WHAT TO DO: Among the lines below, restate word for word only those from the line with "(φ : ℕ → T3 → ℝ) (r" through the line with "unfold blkF pastF xiF", with both end lines kept.

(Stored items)
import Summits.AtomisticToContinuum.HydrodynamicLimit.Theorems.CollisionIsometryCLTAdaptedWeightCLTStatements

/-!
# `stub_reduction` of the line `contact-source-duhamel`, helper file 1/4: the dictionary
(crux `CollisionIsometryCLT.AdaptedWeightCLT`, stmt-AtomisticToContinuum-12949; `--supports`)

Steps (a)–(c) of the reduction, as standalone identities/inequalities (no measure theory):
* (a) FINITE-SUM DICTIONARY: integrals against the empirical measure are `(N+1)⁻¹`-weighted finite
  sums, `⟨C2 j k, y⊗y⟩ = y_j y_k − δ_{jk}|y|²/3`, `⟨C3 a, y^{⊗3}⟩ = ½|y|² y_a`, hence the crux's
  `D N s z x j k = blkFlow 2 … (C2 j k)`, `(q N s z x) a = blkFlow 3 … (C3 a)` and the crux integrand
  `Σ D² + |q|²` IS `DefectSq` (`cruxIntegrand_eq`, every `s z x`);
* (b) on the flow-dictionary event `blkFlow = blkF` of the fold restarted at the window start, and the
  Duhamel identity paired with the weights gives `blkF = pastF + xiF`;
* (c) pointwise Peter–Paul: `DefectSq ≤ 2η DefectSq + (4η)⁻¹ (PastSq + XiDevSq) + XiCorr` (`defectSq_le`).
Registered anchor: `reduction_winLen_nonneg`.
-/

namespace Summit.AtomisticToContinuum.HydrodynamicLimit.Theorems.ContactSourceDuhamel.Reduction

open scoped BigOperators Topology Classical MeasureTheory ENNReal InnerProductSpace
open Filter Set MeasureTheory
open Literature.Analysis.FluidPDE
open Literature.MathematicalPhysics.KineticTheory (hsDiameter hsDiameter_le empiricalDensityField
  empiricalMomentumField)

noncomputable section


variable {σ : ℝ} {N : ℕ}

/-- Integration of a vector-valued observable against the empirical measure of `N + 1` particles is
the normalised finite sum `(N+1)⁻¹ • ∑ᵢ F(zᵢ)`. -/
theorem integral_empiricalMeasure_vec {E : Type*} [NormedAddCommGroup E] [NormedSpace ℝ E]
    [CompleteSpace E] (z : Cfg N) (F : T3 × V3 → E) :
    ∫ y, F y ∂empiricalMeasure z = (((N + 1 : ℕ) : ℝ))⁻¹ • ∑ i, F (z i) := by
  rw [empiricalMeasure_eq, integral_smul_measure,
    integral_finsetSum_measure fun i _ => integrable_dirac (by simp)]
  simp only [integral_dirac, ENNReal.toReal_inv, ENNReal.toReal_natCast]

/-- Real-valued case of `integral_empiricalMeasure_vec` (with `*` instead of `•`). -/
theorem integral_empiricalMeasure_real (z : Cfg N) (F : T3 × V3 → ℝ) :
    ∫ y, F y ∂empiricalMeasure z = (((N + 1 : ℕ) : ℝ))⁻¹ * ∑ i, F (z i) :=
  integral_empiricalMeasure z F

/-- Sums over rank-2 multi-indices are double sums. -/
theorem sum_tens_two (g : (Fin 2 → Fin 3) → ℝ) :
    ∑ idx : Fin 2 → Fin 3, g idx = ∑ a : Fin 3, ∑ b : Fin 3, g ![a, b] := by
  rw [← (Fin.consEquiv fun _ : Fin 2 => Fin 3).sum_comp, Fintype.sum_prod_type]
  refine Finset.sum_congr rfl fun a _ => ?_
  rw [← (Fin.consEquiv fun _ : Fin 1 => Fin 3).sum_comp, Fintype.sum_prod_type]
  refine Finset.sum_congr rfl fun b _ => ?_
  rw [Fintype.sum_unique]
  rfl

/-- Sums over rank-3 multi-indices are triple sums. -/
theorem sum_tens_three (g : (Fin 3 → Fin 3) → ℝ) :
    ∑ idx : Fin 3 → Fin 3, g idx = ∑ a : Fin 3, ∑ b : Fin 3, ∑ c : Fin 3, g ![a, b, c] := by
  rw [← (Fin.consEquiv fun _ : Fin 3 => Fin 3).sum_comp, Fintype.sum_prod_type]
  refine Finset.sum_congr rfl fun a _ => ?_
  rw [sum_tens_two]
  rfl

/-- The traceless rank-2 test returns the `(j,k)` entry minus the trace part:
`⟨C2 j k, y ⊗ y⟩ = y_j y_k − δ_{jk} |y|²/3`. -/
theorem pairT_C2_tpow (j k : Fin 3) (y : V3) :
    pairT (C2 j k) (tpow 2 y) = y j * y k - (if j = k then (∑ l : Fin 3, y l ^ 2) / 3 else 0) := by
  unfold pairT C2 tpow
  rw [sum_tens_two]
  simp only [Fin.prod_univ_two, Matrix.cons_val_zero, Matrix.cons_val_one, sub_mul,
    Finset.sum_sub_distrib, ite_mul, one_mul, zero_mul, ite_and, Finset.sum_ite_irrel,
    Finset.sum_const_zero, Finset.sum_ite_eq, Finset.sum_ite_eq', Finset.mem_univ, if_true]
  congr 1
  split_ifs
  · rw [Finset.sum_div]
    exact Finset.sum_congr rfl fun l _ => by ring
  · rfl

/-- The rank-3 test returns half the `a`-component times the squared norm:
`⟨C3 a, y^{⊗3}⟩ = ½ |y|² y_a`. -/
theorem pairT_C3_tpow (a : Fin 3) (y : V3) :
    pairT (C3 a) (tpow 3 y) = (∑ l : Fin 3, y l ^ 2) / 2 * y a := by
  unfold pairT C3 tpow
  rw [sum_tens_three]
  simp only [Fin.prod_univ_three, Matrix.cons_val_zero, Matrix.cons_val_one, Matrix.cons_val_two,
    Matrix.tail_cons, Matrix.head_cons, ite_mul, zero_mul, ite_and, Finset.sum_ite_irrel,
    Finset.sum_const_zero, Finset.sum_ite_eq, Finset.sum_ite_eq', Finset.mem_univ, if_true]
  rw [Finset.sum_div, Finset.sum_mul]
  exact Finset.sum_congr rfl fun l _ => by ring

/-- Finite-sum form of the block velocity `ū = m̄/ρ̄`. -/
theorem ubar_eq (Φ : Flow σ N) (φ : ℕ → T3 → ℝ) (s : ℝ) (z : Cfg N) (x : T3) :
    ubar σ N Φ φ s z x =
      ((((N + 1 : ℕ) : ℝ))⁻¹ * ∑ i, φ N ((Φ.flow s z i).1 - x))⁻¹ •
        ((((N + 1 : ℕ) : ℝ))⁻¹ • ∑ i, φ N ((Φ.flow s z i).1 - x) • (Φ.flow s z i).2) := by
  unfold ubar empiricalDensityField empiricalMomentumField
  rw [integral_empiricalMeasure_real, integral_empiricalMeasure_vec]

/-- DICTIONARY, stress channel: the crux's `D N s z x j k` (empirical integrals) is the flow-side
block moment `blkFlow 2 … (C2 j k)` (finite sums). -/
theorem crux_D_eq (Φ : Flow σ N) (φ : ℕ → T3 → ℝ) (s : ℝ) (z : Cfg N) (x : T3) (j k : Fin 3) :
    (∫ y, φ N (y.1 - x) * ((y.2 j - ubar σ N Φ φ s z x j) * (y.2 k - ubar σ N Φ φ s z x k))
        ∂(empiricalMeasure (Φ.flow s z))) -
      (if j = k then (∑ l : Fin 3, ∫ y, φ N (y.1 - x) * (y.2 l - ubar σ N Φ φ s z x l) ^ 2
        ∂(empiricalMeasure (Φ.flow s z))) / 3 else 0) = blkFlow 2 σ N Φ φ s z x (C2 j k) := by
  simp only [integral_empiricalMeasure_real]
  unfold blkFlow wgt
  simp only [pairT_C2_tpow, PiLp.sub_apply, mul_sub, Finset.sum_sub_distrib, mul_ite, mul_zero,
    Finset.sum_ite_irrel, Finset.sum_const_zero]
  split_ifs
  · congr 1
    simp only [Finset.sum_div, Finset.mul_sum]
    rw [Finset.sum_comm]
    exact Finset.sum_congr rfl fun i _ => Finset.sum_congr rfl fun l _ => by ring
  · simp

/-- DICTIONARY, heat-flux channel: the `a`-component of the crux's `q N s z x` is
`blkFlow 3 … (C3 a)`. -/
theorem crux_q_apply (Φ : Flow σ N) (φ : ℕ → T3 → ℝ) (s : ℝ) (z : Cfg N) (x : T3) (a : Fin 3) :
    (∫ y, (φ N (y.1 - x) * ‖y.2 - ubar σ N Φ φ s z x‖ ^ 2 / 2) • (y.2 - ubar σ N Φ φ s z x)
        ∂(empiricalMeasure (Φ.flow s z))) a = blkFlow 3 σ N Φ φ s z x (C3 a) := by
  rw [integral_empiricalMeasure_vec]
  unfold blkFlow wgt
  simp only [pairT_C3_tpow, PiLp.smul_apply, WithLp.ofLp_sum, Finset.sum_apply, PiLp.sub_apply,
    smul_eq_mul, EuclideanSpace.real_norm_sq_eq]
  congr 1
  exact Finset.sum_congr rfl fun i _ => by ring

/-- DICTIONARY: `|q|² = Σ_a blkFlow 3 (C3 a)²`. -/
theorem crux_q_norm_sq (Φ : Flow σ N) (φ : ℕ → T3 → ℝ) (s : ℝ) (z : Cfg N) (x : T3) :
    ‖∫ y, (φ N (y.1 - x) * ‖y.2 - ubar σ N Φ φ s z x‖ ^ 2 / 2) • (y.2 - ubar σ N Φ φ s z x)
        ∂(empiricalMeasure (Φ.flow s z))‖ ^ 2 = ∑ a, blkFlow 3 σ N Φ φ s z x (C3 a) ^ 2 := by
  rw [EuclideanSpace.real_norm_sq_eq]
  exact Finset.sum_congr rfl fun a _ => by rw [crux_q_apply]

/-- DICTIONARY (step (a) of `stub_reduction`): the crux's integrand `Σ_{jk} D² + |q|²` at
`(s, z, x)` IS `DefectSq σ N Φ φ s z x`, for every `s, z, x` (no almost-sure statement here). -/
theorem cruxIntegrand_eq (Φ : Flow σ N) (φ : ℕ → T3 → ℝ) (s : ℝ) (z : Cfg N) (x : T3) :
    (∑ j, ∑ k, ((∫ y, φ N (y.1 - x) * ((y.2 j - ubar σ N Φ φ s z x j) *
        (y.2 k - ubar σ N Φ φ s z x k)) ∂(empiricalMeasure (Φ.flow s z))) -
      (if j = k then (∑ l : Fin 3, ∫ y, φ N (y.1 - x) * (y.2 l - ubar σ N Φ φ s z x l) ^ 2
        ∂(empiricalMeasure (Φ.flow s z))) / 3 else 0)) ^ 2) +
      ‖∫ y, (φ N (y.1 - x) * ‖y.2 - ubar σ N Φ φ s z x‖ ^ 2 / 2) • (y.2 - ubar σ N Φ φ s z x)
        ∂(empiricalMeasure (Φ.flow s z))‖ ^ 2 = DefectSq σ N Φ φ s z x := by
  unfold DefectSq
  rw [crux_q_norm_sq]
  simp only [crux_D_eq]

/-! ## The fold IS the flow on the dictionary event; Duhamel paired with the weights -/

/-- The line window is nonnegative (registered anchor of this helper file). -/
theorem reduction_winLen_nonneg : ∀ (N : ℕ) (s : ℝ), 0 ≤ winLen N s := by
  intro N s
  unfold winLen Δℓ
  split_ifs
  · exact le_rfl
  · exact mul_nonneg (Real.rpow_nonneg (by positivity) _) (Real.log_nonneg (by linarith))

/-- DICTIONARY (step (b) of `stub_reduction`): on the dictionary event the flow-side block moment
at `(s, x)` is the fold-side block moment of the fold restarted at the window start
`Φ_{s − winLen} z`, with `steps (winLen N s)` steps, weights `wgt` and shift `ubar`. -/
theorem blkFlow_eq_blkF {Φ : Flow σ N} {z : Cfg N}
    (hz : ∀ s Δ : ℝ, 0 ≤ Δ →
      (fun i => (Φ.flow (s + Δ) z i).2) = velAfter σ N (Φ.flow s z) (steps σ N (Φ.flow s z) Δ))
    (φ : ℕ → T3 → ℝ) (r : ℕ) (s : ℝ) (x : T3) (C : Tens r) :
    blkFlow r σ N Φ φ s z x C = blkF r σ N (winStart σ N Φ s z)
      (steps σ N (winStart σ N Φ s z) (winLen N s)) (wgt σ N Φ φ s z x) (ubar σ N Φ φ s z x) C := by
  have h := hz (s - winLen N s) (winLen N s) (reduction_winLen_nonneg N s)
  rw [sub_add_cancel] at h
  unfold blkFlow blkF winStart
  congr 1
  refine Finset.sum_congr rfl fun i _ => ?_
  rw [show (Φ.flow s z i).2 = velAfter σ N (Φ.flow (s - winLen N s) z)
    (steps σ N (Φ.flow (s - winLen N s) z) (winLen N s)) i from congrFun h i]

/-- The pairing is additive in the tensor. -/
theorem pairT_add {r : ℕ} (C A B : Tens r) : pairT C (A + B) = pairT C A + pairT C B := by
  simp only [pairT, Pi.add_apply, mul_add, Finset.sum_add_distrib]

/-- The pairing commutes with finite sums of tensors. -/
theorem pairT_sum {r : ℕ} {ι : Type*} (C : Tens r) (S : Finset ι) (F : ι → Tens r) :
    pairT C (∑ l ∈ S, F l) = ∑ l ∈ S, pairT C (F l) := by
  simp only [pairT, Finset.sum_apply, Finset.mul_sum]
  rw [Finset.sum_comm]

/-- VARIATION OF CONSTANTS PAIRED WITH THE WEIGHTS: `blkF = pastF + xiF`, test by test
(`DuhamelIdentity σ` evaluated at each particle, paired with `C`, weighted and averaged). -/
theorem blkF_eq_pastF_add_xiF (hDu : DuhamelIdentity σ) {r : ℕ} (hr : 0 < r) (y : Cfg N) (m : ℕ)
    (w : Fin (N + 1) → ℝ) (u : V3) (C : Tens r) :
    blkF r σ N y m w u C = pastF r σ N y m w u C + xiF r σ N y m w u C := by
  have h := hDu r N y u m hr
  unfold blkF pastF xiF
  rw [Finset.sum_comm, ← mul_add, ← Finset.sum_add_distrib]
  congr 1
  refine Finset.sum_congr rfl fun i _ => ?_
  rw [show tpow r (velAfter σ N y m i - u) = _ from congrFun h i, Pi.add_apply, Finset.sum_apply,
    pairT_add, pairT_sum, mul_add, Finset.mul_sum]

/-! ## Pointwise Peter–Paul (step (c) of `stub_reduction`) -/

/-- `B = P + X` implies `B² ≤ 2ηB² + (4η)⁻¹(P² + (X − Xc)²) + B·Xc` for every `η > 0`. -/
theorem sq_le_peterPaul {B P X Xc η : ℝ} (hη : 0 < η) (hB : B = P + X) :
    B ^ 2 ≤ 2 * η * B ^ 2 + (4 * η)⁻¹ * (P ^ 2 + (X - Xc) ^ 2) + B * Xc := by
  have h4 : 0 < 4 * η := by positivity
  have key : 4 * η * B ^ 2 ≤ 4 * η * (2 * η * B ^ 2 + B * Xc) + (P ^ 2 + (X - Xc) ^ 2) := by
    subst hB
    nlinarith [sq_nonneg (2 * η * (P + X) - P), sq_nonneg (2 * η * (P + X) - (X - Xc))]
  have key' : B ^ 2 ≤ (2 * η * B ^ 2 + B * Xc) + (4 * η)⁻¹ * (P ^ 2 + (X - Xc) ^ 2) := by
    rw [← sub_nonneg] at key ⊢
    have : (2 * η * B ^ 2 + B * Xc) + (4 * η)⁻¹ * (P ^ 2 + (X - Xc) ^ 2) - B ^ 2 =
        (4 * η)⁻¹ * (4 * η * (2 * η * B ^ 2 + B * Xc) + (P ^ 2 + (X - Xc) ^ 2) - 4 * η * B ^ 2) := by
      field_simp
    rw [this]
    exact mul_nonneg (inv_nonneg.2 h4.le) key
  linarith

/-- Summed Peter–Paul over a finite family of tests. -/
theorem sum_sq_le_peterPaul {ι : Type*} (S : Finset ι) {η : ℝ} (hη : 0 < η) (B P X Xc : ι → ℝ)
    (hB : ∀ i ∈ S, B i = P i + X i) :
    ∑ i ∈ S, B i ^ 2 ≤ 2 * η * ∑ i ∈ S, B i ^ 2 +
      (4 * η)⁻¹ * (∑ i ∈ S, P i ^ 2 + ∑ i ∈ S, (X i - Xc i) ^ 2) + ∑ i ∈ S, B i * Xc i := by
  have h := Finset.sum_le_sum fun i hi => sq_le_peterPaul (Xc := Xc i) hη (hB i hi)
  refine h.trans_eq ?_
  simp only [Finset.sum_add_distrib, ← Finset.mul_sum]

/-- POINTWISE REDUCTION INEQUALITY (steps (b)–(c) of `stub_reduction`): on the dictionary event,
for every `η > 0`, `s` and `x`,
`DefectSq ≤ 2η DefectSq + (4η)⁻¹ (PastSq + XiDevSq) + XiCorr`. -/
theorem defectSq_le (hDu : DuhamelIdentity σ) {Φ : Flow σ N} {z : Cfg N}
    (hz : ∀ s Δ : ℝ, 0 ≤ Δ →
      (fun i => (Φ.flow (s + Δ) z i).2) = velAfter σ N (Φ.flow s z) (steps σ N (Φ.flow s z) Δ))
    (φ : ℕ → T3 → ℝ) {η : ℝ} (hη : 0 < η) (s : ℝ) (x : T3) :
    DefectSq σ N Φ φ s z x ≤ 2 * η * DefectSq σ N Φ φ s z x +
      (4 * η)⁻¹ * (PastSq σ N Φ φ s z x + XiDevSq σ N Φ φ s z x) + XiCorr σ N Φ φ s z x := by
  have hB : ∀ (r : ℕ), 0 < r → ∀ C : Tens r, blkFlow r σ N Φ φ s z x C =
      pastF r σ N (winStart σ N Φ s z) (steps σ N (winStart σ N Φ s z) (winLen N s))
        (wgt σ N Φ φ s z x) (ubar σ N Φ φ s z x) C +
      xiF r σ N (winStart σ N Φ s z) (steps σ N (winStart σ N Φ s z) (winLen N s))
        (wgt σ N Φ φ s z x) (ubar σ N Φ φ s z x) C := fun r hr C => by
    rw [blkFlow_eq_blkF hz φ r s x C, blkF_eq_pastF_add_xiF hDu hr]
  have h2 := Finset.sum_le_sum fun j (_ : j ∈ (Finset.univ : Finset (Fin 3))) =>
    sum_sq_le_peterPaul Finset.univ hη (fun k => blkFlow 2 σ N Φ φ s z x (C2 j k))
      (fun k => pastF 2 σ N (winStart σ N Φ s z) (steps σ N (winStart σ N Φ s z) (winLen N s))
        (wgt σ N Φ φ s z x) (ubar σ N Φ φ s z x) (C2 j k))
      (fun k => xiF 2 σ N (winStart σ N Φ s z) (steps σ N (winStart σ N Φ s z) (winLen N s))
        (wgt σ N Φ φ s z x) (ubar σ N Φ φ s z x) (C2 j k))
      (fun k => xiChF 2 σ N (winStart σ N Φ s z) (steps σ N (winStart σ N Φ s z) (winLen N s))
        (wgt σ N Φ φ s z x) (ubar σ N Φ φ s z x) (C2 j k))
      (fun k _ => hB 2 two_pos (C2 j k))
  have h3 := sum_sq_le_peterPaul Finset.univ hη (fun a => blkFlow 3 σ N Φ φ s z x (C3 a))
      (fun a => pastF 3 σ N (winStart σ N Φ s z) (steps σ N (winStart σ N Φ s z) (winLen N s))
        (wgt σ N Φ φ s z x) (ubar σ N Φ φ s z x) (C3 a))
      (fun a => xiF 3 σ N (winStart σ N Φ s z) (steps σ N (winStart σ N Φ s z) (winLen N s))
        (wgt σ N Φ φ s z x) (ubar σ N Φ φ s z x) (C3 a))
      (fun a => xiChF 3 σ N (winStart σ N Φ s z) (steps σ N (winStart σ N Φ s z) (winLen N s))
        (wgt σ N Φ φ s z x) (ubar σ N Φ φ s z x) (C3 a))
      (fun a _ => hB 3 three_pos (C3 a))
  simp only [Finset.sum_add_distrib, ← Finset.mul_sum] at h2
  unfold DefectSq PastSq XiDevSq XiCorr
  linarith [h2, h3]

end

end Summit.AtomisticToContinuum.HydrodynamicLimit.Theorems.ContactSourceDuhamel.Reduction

--

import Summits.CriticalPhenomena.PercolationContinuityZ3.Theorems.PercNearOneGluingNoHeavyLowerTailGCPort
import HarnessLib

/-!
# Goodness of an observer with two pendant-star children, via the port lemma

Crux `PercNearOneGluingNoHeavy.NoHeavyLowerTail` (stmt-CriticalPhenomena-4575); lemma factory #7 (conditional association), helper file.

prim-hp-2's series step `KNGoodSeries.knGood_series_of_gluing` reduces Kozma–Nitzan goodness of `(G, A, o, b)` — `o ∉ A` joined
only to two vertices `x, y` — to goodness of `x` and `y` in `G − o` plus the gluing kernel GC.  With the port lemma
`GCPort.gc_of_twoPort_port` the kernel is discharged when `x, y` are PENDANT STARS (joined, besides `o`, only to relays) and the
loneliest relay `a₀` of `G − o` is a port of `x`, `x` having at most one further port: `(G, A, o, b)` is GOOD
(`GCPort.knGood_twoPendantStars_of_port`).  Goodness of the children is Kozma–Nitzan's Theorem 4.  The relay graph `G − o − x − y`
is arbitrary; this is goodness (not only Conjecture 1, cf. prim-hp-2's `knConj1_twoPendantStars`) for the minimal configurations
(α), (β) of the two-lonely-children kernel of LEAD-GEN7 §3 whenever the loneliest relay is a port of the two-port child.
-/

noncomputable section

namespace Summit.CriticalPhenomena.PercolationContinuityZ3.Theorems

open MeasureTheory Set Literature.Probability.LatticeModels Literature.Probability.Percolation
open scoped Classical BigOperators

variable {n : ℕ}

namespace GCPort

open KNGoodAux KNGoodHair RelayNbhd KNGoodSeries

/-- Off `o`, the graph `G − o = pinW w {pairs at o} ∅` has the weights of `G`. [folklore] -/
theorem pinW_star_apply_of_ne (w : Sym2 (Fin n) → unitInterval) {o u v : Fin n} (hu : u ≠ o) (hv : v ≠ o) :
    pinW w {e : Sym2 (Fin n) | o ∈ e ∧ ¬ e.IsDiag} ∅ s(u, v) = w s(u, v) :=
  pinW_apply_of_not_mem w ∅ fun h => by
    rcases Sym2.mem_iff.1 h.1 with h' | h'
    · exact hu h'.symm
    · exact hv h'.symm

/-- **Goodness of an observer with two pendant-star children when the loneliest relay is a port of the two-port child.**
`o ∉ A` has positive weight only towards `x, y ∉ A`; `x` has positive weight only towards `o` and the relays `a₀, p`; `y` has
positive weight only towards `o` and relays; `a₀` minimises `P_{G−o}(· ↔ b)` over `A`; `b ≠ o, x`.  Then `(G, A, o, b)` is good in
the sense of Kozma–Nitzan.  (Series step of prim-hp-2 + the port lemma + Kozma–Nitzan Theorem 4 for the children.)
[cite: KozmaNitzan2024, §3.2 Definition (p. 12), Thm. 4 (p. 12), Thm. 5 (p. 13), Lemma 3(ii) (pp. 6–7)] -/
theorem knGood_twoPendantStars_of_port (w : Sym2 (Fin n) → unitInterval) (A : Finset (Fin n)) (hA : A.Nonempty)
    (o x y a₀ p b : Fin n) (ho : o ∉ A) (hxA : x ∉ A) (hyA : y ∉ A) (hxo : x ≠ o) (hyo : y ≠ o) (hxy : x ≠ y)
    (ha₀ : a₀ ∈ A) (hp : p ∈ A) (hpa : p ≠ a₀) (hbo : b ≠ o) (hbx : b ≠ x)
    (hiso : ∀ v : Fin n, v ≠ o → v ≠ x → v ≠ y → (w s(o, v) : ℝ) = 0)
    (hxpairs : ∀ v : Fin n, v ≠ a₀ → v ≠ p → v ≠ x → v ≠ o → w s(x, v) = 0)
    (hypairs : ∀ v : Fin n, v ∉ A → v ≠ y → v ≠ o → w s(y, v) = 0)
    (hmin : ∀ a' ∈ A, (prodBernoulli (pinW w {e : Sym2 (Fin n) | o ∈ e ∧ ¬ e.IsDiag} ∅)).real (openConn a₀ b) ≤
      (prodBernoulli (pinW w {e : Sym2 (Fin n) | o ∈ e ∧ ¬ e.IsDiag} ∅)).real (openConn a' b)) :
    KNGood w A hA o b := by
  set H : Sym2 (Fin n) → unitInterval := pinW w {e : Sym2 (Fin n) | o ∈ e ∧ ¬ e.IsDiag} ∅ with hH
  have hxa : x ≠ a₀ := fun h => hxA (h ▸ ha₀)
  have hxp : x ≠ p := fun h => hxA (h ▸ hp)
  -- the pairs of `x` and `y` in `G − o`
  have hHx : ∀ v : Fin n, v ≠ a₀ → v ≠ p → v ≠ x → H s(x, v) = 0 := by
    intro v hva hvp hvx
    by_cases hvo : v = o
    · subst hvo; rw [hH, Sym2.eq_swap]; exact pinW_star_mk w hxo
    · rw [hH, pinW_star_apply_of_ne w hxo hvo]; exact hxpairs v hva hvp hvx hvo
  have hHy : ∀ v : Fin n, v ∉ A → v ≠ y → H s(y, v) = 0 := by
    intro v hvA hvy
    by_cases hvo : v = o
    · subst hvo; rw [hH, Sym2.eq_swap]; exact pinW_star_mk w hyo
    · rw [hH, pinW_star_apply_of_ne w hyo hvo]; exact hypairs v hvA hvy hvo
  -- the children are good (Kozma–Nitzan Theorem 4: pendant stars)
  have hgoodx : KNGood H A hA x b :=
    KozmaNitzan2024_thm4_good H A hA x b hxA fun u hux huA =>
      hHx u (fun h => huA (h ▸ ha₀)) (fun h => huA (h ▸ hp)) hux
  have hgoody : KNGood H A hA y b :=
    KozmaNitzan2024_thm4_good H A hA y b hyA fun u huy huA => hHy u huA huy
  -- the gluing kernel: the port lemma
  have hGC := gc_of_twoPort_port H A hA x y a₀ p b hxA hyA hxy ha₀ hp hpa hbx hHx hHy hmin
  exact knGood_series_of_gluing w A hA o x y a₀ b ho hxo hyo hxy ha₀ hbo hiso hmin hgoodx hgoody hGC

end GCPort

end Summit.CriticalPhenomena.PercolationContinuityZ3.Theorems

--

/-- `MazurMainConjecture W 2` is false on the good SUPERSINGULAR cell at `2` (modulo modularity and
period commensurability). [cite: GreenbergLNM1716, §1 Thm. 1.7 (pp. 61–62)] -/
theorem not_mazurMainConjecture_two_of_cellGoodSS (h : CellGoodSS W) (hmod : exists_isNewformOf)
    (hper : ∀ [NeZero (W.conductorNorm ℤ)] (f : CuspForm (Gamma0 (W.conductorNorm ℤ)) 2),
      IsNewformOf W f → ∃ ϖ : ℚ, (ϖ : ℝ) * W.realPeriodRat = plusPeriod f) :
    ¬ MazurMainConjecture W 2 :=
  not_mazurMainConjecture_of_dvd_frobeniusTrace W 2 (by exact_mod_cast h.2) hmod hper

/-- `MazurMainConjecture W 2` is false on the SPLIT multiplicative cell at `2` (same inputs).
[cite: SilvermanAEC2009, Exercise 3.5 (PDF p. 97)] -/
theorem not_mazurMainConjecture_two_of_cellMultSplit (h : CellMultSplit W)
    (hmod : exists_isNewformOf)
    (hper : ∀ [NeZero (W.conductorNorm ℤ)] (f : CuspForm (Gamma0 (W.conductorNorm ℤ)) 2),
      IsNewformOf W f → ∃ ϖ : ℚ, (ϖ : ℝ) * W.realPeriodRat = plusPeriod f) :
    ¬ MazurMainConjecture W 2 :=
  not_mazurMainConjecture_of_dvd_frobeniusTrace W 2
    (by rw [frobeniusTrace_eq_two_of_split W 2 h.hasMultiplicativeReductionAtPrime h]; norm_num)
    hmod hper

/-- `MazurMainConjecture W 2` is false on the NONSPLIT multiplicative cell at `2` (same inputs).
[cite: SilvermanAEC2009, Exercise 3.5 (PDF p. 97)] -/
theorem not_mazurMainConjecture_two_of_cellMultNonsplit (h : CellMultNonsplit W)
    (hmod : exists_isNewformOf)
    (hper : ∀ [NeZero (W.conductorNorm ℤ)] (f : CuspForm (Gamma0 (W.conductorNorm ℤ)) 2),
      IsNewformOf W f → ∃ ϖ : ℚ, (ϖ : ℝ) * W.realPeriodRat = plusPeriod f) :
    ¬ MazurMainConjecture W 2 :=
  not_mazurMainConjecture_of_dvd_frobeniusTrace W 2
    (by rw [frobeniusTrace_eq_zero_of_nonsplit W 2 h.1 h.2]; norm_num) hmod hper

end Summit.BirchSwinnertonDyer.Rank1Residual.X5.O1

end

TASK SOLUTION:
    (φ : ℕ → T3 → ℝ) (r : ℕ) (s : ℝ) (x : T3) (C : Tens r) :
    blkFlow r σ N Φ φ s z x C = blkF r σ N (winStart σ N Φ s z)
      (steps σ N (winStart σ N Φ s z) (winLen N s)) (wgt σ N Φ φ s z x) (ubar σ N Φ φ s z x) C := by
  have h := hz (s - winLen N s) (winLen N s) (reduction_winLen_nonneg N s)
  rw [sub_add_cancel] at h
  unfold blkFlow blkF winStart
  congr 1
  refine Finset.sum_congr rfl fun i _ => ?_
  rw [show (Φ.flow s z i).2 = velAfter σ N (Φ.flow (s - winLen N s) z)
    (steps σ N (Φ.flow (s - winLen N s) z) (winLen N s)) i from congrFun h i]

/-- The pairing is additive in the tensor. -/
theorem pairT_add {r : ℕ} (C A B : Tens r) : pairT C (A + B) = pairT C A + pairT C B := by
  simp only [pairT, Pi.add_apply, mul_add, Finset.sum_add_distrib]

/-- The pairing commutes with finite sums of tensors. -/
theorem pairT_sum {r : ℕ} {ι : Type*} (C : Tens r) (S : Finset ι) (F : ι → Tens r) :
    pairT C (∑ l ∈ S, F l) = ∑ l ∈ S, pairT C (F l) := by
  simp only [pairT, Finset.sum_apply, Finset.mul_sum]
  rw [Finset.sum_comm]

/-- VARIATION OF CONSTANTS PAIRED WITH THE WEIGHTS: `blkF = pastF + xiF`, test by test
(`DuhamelIdentity σ` evaluated at each particle, paired with `C`, weighted and averaged). -/
theorem blkF_eq_pastF_add_xiF (hDu : DuhamelIdentity σ) {r : ℕ} (hr : 0 < r) (y : Cfg N) (m : ℕ)
    (w : Fin (N + 1) → ℝ) (u : V3) (C : Tens r) :
    blkF r σ N y m w u C = pastF r σ N y m w u C + xiF r σ N y m w u C := by
  have h := hDu r N y u m hr
  unfold blkF pastF xiF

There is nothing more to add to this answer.